Model selection from a specified pool and forecasts combination are called using respectively:
es(M3$N2457$x, model=c("ANN","AAN","AAdN","ANA","AAA","AAdA"), h=18, holdout=TRUE, silent="graph")
## Estimation progress: 17%33%50%67%83%100%... Done!
## Time elapsed: 0.75 seconds
## Model estimated: ETS(ANN)
## Persistence vector g:
## alpha
## 0.158
## Initial values were optimised.
## 3 parameters were estimated in the process
## Residuals standard deviation: 1439.368
## Cost function type: MSE; Cost function value: 2007705
##
## Information criteria:
## AIC AICc BIC
## 1688.987 1689.245 1696.711
## Forecast errors:
## MPE: 25.3%; Bias: 86%; MAPE: 39.4%; SMAPE: 48.6%
## MASE: 2.909; sMAE: 118.7%; RelMAE: 1.243; sMSE: 238.1%
es(M3$N2457$x, model="CCN", h=18, holdout=TRUE, silent="graph")
## Estimation progress: 10%20%30%40%50%60%70%80%90%100%... Done!

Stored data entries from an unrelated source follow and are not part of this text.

/-- **Theorem 4.3.2 (Sandwich Theorem)**, under (4.3.2).  If `f ≥ −g ∘ A` (on
`dom f ∩ A⁻¹ dom g`, the inequality being trivial elsewhere), there is an affine function
`α(x) = ⟨A* y*, x⟩ + r = ⟨y*, Ax⟩ + r` with `f ≥ α` on `dom f` and `α ≥ −g ∘ A` on `A⁻¹ dom g`.
Moreover, for any `x̄` with `f(x̄) = −g(Ax̄)` one has `−y* ∈ ∂g(Ax̄)`, i.e.
`⟨−y*, y − Ax̄⟩ ≤ g(y) − g(Ax̄)` for all `y ∈ dom g`.
[cite: BorweinZhu2005, Thm 4.3.2 p. 128] -/
theorem sandwich (hf : ConvexOn ℝ Df f) (hg : ConvexOn ℝ Dg g) (A : X →L[ℝ] Y) {x₀ : X}
    (hx₀ : x₀ ∈ Df) (hDg : Dg ∈ 𝓝 (A x₀)) (hgc : ContinuousAt g (A x₀))
    (hfg : ∀ x ∈ Df, A x ∈ Dg → -g (A x) ≤ f x) :
    ∃ (ys : Y →L[ℝ] ℝ) (r : ℝ), (∀ x ∈ Df, ys (A x) + r ≤ f x) ∧
      (∀ z : X, A z ∈ Dg → -g (A z) ≤ ys (A z) + r) ∧
      ∀ x' ∈ Df, A x' ∈ Dg → f x' = -g (A x') →
        ∀ y ∈ Dg, -(ys (y - A x')) ≤ g y - g (A x') := by
  obtain ⟨ys, hys⟩ := decoupling hf hg A hx₀ hDg hgc (p := 0)
    (fun x hx hAx => by linarith [hfg x hx hAx])
  have hA0 : A x₀ ∈ Dg := mem_of_mem_nhds hDg
  -- `b := sup_z [-g(Az) - ⟨y*, Az⟩] ≤ a := inf_x [f(x) - ⟨y*, Ax⟩]`; take `r := b`
  set B : Set ℝ := (fun z : X => -g (A z) - ys (A z)) '' {z | A z ∈ Dg} with hB
  have hBne : B.Nonempty := ⟨_, x₀, hA0, rfl⟩
  have hBle : ∀ x ∈ Df, ∀ b ∈ B, b ≤ f x - ys (A x) := by
    rintro x hx _ ⟨z, hz, rfl⟩
    have := hys x hx (A z) hz
    linarith
  have hBbdd : BddAbove B := ⟨f x₀ - ys (A x₀), fun b hb => hBle x₀ hx₀ b hb⟩
  refine ⟨ys, sSup B, fun x hx => ?_, fun z hz => ?_, fun x' hx' _ _ y hy => ?_⟩
  · have : sSup B ≤ f x - ys (A x) := csSup_le hBne (hBle x hx)
    linarith
  · have : -g (A z) - ys (A z) ≤ sSup B := le_csSup hBbdd ⟨z, hz, rfl⟩
    linarith
  · have := hys x' hx' y hy
    rw [map_sub]
    linarith
/-!
# The multivariate Szász coefficient bound (Borcea–Brändén I, Lemma 5.4)

J. Borcea, P. Brändén, *The Lee–Yang and Pólya–Schur programs. I. Linear operators preserving stability*,
Invent. Math. 177 (2009) 541–569 (arXiv:0809.0401), §5.2:

> **Lemma 5.4.** Suppose that the polynomial `f(z) = 1 + Σ_{|β|>0} a(β) z^β ∈ ℂ[z_1,…,z_n]` is stable and let
> `A = [3(Σ_{i=1}^n |a(e_i)|)^2 + 2 Σ_{i,j=1}^n |a(e_i+e_j)|]^{1/2}`. Then
> `|a(β)| ≤ |β|^{-|β|/2} (β^β/β!) A^{|β|}`, `β ∈ ℕⁿ`, where `|β| = Σ_i β_i`.
>
> *Proof.* … suppose that `β ≠ 0` is such that `a(β) ≠ 0`. Since the operator `z^α ↦ J(α,β) z^α` preserves
> stability (Lemma 5.2) the polynomial `J(β,β) a(β) z^β + Σ_{0<|α|<|β|} J(α,β) a(α) z^α + 1` is stable. Setting
> all variables equal to `t` we deduce that the univariate polynomial `g(t)` of degree `k = |β|` given by
> `g(t) = (β!/β^β) a(β) t^k + Σ_{2<|α|<k} J(α,β) a(α) t^{|α|} + [Σ_{i≠j} a(e_i+e_j) + Σ_i (1-1/β_i) a(2e_i)] t^2
> + Σ_{i : β_i ≥ 1} a(e_i) t + 1` is stable. If we rewrite `g(t) = Σ a_i t^i = Π_j (1 + ξ_j t)` then by Lemma 5.3
> we get `|β!/β^β a(β)| = Π_j |ξ_j| ≤ [Σ_j |ξ_j|^2 / k]^{k/2} ≤ (3|a_1|^2 + 2|a_2|)^{k/2} k^{-k/2} ≤ A^k k^{-k/2}`,
> which is the desired estimate. □

This file follows the printed proof with the tree's ingredients: `jensenOp_stable_or_zero` (Lemma 5.2,
`JensenMultipliersMultivariate.lean`), the projection `Π↓ = diagonal` (`GraceWalshSzego.lean`) and the univariate
bound `norm_leadingCoeff_sq_le_of_stable` (Lemma 5.3 with the AM–GM step, `SzaszInequality.lean`). The
coefficients of `g = Π↓(J_β f)` are `g_m = Σ_{|α|=m} J(α,β) a(α)` (`coeff_diagonal_mvMultiplierOp`); since
`0 ≤ J(α,β) ≤ 1` (`norm_jensenJ_le_one`), `|g_1| ≤ Σ_i |a(e_i)|` and `|g_2| ≤ Σ_{i,j} |a(e_i+e_j)|`
(`norm_coeff_one_le`, `norm_coeff_two_le`), which is all the printed estimate `3|a_1|^2 + 2|a_2| ≤ A^2` uses. The
conclusion is written with natural powers: `|a(β)| ≤ (β^β/β!) · (√(A^2/|β|))^{|β|}`, which equals the printed
`|β|^{-|β|/2} (β^β/β!) A^{|β|}`.

## Contents

* §1 `coeff_mvMultiplierOp`, `diagonal_monomial`, `coeff_diagonal_mvMultiplierOp`.
* §2 `norm_jensenJ_le_one`, `jensenJ_self_ne_zero`, `norm_jensenJ_self`.
* §3 multi-indices of weight `0, 1, 2`: `eq_zero_of_sum_eq_zero`, `eq_single_of_sum_eq_one`,
  `eq_single_add_single_of_sum_eq_two`; `norm_coeff_one_le`, `norm_coeff_two_le`.
* §4 `szaszA f = A^2` and **`BorceaBranden_lemma_5_4_sq`**, **`BorceaBranden_lemma_5_4`**.

## References

* [BorceaBranden2009] J. Borcea, P. Brändén, Invent. Math. 177 (2009) 541–569, §5.2 Lemma 5.4 and its proof.
-/

noncomputable section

## Time elapsed: 1.29 seconds
## Model estimated: ETS(CCN)
## Initial values were optimised.
## Residuals standard deviation: 1406.273
## Cost function type: MSE
##
## Information criteria:
## Combined AICc
## 1647.524
## Forecast errors:
## MPE: 27.2%; Bias: 88.1%; MAPE: 40.3%; SMAPE: 50.3%
## MASE: 2.982; sMAE: 121.7%; RelMAE: 1.274; sMSE: 247.3%
Now let’s introduce some artificial exogenous variables:
x <- cbind(rnorm(length(M3$N2457$x),50,3),rnorm(length(M3$N2457$x),100,7))
and fit a model with exogenous without update first:
es(M3$N2457$x, model="ZZZ", h=18, holdout=TRUE, xreg=x)
## Forming the pool of models based on... ANN, ANA, AAN, Estimation progress: 100%... Done!
## Time elapsed: 0.53 seconds
## Model estimated: ETSX(MNN)
## Persistence vector g:
## alpha
## 0.119
## Initial values were optimised.
## 5 parameters were estimated in the process
## Residuals standard deviation: 0.464
## Xreg coefficients were estimated in a normal style
## Cost function type: MSE; Cost function value: 1285044
##
## Information criteria:
## AIC AICc BIC
## 1649.706 1650.365 1662.579
## Forecast errors:
## MPE: 32.5%; Bias: 90%; MAPE: 43.1%; SMAPE: 55.7%
## MASE: 3.205; sMAE: 130.8%; RelMAE: 1.369; sMSE: 273.3%
and then with the update:
es(M3$N2457$x, model="ZZZ", h=18, holdout=TRUE, xreg=x, updateX=TRUE)
## Forming the pool of models based on... ANN, ANA, AAN, Estimation progress: 40%50%60%70%80%90%100%... Done!
## Time elapsed: 2.11 seconds
## Model estimated: ETSX(MAN)
## Persistence vector g:
## alpha beta
## 0 0
## Initial values were optimised.
## 13 parameters were estimated in the process
## Residuals standard deviation: NaN
## Xreg coefficients were estimated in a crazy style
## Cost function type: MSE; Cost function value: 1168910
##
## Information criteria:
## AIC AICc BIC
## 1656.518 1660.903 1689.989
## Forecast errors:
## MPE: 40.3%; Bias: 92.5%; MAPE: 47.2%; SMAPE: 64.1%
## MASE: 3.534; sMAE: 144.2%; RelMAE: 1.51; sMSE: 318.3%
Be careful, however, when non additive ETS models are used with exogenous variables. The results may be highly unsatisfactory and unstable.